=== Begin Enclosure ===

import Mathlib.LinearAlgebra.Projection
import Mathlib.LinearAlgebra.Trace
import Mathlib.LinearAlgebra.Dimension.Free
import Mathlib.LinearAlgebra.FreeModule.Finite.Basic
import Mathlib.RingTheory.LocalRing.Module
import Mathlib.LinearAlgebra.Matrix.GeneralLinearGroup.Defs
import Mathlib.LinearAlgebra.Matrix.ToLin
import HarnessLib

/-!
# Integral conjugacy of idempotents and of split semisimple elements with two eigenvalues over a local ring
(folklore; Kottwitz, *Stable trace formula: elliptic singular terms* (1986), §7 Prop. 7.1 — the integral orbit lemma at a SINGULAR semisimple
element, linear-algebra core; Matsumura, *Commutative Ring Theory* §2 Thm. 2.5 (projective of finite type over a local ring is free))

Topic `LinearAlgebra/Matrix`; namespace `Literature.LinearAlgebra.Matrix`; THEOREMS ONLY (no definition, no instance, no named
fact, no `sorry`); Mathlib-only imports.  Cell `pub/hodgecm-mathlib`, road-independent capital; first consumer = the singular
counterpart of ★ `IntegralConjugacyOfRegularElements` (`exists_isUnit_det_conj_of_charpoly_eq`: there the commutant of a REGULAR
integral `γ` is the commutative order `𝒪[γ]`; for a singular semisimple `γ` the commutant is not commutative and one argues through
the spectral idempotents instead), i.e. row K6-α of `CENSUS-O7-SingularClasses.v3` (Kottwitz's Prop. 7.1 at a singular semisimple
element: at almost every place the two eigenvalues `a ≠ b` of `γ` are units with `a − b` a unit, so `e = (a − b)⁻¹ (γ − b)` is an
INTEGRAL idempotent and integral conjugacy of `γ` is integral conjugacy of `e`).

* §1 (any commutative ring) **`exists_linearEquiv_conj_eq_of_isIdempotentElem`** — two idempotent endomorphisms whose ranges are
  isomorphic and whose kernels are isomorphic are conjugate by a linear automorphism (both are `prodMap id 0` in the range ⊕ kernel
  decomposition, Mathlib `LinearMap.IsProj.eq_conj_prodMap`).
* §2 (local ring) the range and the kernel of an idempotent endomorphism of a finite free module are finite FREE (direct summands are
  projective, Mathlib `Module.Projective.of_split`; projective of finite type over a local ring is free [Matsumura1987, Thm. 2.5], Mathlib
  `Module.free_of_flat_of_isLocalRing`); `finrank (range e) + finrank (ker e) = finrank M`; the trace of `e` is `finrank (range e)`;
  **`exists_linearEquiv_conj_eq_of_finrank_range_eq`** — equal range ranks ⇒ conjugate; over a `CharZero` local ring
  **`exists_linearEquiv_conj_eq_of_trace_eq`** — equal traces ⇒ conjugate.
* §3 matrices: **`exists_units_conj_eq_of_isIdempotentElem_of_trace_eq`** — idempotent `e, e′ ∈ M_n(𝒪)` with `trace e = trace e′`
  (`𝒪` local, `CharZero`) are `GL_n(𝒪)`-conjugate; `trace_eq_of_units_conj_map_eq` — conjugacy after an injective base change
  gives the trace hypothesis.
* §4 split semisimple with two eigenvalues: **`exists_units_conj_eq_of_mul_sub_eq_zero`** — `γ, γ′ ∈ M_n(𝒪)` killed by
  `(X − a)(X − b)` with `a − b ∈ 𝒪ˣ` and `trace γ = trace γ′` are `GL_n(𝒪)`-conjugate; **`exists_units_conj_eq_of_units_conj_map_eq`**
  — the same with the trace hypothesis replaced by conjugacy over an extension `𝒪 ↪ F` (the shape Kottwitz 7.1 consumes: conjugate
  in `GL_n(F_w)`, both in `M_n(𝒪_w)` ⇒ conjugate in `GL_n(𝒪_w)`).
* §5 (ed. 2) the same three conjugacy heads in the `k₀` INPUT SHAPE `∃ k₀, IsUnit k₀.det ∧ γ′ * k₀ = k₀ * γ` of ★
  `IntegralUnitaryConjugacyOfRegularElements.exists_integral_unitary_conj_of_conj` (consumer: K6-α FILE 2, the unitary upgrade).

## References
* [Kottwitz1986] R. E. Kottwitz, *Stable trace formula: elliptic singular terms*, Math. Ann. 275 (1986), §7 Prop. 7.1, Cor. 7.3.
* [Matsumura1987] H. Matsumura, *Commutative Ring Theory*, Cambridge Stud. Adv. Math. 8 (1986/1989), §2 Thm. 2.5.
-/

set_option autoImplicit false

=== End Enclosure ===
=== Begin Enclosure ===

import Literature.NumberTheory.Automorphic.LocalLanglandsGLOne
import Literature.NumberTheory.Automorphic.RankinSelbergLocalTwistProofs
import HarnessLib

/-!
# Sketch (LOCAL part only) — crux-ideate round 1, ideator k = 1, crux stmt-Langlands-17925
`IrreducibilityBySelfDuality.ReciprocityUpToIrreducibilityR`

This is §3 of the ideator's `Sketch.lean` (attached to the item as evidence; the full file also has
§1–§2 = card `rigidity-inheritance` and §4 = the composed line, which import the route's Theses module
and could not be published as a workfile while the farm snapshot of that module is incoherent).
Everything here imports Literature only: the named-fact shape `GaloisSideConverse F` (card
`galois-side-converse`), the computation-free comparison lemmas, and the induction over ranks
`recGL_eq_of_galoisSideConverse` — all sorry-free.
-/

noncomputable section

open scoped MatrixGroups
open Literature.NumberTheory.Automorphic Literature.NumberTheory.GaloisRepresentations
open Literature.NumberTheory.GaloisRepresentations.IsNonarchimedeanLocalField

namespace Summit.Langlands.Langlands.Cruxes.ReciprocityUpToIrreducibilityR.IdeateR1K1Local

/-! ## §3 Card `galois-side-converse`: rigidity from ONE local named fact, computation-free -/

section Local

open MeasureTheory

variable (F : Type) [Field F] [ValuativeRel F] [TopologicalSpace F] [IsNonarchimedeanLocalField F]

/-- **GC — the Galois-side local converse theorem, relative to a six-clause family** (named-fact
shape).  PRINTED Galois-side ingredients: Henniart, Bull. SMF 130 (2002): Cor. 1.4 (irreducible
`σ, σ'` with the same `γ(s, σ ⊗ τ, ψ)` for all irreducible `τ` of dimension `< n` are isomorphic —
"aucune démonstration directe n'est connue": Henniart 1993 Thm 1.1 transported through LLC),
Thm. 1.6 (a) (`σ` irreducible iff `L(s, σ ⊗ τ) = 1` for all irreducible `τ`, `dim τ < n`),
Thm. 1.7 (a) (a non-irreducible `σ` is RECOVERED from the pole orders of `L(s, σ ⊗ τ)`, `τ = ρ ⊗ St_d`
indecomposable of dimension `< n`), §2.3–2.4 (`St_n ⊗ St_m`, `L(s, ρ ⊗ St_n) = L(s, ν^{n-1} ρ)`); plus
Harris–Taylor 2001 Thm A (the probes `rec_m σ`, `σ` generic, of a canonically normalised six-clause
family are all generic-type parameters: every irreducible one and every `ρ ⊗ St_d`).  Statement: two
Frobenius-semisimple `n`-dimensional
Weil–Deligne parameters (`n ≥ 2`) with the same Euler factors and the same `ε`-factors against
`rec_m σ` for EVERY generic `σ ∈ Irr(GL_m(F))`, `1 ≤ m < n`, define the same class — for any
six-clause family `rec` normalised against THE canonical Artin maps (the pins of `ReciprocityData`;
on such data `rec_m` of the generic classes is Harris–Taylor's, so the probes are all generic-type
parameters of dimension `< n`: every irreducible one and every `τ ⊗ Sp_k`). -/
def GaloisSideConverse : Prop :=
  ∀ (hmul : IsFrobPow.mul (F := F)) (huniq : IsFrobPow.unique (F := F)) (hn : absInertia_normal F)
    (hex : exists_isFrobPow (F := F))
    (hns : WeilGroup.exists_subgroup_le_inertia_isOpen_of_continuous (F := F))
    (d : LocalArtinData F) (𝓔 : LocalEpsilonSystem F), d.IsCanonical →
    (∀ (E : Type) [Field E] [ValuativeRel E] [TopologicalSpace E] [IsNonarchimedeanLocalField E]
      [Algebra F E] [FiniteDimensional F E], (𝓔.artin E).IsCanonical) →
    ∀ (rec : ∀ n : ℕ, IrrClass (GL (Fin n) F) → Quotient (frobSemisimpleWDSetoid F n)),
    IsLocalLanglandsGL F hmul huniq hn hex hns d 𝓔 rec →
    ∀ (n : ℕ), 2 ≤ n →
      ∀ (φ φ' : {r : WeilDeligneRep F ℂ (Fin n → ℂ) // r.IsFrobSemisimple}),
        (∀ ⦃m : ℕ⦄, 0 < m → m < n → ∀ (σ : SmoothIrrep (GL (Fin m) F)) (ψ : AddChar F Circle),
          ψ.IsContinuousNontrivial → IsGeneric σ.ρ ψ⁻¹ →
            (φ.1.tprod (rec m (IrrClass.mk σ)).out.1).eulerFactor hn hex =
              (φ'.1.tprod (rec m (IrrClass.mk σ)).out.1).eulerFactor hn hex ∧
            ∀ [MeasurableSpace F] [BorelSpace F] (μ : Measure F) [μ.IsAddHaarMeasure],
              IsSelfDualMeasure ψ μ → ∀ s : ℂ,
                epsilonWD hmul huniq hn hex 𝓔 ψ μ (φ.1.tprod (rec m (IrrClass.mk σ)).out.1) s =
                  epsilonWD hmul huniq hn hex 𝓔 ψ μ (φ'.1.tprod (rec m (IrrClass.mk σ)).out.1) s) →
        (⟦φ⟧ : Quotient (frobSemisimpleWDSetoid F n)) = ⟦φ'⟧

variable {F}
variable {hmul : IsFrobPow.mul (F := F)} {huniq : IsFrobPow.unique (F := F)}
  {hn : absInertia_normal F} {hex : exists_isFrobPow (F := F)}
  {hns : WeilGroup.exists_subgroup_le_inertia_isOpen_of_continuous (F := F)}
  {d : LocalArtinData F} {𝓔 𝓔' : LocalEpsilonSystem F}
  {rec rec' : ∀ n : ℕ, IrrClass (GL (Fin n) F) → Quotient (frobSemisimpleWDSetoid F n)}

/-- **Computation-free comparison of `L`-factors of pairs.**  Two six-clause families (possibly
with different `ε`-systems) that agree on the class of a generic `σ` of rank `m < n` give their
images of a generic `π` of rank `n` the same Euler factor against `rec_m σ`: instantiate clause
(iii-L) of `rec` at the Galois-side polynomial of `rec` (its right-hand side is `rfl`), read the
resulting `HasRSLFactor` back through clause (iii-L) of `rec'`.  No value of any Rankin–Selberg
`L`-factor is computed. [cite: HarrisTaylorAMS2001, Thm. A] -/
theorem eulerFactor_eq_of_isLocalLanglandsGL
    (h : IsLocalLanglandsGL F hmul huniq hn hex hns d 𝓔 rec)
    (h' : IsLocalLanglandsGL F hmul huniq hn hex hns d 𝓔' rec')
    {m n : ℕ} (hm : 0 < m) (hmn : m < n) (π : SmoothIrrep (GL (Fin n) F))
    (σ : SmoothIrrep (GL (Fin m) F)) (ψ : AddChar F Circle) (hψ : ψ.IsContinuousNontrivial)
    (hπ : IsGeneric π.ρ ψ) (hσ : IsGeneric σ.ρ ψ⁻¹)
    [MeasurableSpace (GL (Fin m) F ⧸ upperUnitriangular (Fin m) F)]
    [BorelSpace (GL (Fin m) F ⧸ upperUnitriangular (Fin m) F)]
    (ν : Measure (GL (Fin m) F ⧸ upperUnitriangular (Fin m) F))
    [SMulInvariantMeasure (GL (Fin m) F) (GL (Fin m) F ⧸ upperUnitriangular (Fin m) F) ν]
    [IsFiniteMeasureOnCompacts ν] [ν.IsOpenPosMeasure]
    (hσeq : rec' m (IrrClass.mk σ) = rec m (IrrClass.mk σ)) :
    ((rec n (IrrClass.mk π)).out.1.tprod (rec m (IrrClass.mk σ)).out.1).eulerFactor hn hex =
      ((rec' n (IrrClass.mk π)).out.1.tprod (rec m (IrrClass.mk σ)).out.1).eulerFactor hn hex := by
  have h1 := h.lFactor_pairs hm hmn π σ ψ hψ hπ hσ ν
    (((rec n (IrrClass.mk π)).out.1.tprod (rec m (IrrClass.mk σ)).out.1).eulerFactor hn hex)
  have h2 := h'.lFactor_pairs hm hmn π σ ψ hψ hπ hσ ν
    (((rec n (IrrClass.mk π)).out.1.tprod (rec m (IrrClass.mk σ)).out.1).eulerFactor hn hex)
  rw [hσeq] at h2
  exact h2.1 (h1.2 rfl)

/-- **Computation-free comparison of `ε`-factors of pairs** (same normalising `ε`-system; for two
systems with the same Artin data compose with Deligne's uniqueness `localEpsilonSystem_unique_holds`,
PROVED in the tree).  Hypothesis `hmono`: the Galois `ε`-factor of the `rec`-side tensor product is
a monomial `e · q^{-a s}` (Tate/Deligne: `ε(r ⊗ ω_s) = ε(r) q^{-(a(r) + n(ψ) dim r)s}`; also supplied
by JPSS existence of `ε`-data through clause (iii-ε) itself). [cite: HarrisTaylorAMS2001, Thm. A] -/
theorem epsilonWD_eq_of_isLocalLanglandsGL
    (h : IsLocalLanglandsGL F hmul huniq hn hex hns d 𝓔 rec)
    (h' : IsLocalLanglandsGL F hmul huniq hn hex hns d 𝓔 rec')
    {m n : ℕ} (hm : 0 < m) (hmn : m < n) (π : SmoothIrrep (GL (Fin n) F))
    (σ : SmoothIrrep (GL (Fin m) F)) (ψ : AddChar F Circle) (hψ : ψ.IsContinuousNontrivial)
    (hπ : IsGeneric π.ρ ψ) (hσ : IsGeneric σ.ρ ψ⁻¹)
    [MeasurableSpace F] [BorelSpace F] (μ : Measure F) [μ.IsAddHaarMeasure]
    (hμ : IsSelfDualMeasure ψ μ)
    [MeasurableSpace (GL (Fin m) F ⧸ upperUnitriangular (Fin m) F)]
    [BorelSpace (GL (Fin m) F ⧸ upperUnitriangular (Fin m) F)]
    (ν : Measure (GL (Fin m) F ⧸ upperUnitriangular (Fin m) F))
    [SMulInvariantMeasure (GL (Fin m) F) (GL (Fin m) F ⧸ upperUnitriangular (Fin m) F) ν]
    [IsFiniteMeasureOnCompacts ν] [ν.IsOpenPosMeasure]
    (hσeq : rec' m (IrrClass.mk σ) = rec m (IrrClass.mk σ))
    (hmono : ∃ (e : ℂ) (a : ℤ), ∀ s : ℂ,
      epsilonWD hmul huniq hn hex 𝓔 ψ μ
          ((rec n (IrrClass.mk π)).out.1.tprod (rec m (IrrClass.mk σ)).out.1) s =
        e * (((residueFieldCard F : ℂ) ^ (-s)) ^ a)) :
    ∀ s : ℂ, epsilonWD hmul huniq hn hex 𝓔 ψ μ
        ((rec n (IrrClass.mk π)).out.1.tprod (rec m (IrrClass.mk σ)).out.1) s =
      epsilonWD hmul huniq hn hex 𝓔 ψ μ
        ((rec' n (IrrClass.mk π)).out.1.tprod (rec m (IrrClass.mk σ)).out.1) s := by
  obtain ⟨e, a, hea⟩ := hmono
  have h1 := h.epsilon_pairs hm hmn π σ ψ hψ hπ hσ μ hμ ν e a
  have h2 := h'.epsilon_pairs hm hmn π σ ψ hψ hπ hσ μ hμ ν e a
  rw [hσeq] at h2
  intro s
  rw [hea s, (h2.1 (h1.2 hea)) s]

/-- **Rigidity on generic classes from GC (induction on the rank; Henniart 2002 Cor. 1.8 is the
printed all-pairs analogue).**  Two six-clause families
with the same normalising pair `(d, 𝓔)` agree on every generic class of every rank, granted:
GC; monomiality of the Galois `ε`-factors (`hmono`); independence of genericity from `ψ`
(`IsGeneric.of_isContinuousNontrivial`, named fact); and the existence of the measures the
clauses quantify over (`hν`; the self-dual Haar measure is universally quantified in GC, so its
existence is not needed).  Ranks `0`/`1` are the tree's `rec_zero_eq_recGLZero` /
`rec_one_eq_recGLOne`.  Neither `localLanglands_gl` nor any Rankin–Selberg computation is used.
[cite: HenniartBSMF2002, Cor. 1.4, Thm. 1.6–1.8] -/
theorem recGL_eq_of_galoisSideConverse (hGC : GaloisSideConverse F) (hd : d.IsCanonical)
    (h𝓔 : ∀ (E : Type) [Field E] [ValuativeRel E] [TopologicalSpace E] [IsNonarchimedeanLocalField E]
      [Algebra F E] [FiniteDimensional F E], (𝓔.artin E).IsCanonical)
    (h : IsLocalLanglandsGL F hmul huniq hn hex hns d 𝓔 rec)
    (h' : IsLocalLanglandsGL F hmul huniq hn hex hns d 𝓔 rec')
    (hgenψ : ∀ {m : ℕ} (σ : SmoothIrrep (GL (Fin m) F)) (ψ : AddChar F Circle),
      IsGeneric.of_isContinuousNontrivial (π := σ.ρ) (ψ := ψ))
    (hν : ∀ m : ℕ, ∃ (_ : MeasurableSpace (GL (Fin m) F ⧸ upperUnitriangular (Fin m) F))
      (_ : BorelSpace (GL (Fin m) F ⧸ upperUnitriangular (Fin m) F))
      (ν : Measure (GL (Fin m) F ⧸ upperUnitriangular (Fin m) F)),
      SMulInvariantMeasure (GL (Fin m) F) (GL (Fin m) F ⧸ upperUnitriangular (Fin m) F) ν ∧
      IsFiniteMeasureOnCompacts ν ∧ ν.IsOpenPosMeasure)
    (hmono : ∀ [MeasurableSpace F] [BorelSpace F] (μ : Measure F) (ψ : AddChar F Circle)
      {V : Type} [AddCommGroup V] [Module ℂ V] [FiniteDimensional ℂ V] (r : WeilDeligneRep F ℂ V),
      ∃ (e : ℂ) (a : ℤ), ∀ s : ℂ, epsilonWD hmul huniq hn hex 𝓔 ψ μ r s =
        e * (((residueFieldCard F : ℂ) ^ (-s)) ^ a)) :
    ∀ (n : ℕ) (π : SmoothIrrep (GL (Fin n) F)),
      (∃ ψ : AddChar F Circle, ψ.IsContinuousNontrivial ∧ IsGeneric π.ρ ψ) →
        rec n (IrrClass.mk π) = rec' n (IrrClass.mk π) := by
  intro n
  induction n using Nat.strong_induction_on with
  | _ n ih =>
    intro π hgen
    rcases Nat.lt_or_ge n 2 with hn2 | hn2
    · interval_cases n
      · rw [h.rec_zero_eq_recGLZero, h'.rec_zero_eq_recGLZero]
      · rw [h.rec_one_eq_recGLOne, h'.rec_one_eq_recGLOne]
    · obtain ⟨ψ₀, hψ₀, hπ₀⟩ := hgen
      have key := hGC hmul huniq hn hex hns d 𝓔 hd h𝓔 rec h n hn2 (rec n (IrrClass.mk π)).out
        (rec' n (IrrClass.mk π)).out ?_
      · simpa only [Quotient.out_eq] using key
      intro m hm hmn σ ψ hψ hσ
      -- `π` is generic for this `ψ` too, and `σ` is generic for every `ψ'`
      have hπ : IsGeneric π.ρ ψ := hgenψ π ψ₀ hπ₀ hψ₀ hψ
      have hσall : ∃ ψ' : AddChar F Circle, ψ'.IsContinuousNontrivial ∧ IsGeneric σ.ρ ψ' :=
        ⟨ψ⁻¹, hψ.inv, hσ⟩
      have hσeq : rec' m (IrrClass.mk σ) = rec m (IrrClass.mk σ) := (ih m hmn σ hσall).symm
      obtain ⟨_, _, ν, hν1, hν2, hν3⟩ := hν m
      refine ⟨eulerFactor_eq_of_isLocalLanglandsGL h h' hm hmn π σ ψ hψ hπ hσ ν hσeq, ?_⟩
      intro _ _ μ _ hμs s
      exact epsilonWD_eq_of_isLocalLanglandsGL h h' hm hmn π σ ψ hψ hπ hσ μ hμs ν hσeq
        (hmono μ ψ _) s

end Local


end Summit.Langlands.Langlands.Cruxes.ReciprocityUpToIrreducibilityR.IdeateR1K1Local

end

=== End Enclosure ===

## WORK INSTRUCTIONS
Say how many lines of the listing above contain "existence". Include nothing besides the number.

## ANSWER SECTION
3